● Task requirements
Your answer should be one number: how many lines below have the word "composed".

########

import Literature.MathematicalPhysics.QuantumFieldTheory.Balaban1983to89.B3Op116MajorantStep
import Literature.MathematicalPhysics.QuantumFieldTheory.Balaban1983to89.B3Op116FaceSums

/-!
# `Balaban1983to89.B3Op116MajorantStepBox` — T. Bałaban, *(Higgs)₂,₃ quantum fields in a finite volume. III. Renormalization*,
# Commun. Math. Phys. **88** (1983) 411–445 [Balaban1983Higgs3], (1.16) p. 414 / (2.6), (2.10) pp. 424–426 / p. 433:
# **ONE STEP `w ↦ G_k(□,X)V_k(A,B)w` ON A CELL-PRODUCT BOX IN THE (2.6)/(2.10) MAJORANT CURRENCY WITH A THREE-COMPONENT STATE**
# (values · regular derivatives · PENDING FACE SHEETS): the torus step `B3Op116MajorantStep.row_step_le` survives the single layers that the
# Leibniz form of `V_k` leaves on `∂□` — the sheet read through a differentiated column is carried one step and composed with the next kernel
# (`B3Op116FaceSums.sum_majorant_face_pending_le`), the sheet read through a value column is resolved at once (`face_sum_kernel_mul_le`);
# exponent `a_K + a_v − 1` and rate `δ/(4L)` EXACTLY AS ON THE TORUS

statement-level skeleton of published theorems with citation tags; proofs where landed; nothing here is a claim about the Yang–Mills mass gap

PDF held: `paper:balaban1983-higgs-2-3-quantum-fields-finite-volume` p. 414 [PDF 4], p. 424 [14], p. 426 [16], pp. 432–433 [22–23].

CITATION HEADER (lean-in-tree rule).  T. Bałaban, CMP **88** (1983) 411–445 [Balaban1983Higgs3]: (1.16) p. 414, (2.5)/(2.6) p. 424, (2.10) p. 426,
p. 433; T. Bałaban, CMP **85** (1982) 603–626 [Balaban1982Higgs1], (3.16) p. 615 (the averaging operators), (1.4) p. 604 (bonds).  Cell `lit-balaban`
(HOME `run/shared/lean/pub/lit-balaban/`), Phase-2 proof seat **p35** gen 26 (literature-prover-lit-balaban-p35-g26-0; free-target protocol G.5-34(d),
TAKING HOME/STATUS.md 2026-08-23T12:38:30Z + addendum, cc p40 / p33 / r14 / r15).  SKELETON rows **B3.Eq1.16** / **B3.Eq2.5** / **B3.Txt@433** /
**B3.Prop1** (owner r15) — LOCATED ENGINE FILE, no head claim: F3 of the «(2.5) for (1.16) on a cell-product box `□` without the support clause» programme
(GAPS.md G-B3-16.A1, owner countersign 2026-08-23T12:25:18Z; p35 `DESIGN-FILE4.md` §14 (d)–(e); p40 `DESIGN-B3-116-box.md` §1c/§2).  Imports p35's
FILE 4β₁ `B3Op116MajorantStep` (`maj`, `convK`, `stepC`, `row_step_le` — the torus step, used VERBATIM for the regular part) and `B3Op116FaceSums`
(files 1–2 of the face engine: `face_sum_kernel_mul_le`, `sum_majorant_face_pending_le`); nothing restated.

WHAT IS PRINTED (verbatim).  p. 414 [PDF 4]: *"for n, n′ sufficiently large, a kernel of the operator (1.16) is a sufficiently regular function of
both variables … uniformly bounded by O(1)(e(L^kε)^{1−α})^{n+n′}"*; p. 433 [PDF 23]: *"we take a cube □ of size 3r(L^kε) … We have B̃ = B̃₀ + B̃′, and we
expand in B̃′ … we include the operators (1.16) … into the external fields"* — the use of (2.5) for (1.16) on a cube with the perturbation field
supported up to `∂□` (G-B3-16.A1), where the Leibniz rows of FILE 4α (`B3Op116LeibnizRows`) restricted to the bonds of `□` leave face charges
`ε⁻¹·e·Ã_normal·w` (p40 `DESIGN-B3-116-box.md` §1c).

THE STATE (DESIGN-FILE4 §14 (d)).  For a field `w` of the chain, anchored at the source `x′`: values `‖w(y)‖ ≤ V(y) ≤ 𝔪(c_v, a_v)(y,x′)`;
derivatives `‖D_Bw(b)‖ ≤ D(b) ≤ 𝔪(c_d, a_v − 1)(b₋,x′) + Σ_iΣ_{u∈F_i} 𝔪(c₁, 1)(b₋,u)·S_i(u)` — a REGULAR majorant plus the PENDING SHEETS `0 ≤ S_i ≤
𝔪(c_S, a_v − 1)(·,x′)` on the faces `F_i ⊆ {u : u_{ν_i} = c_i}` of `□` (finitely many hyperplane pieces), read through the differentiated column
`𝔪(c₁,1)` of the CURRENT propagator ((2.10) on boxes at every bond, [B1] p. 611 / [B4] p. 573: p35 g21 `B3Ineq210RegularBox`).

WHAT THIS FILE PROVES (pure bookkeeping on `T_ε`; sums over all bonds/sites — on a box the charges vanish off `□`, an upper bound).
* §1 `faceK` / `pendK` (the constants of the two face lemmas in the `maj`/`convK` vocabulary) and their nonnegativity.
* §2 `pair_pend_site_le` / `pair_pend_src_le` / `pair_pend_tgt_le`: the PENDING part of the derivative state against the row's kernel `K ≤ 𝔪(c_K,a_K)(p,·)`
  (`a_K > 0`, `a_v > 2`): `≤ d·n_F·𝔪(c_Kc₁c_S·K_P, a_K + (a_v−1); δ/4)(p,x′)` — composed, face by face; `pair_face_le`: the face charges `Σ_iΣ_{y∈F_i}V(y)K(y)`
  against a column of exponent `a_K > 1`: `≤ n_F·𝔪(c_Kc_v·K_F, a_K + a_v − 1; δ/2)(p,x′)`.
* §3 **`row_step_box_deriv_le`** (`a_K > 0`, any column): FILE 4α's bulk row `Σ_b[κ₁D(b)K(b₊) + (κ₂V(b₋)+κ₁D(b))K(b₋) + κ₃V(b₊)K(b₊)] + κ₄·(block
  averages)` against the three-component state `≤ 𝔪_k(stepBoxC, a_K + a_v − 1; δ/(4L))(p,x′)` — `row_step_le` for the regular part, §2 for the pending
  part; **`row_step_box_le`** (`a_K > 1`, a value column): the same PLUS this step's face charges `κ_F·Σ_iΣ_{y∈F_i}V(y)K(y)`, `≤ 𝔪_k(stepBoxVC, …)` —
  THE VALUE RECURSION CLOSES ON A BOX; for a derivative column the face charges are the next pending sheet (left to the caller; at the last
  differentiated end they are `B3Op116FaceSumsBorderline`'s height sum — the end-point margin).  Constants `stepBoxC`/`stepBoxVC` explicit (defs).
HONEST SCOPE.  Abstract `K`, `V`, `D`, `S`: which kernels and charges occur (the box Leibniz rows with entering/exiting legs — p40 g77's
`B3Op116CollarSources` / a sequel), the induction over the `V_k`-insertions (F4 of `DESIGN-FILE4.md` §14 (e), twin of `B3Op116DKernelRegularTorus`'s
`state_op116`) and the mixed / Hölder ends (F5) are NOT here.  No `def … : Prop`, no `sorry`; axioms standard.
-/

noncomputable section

########

● Solution for this problem
2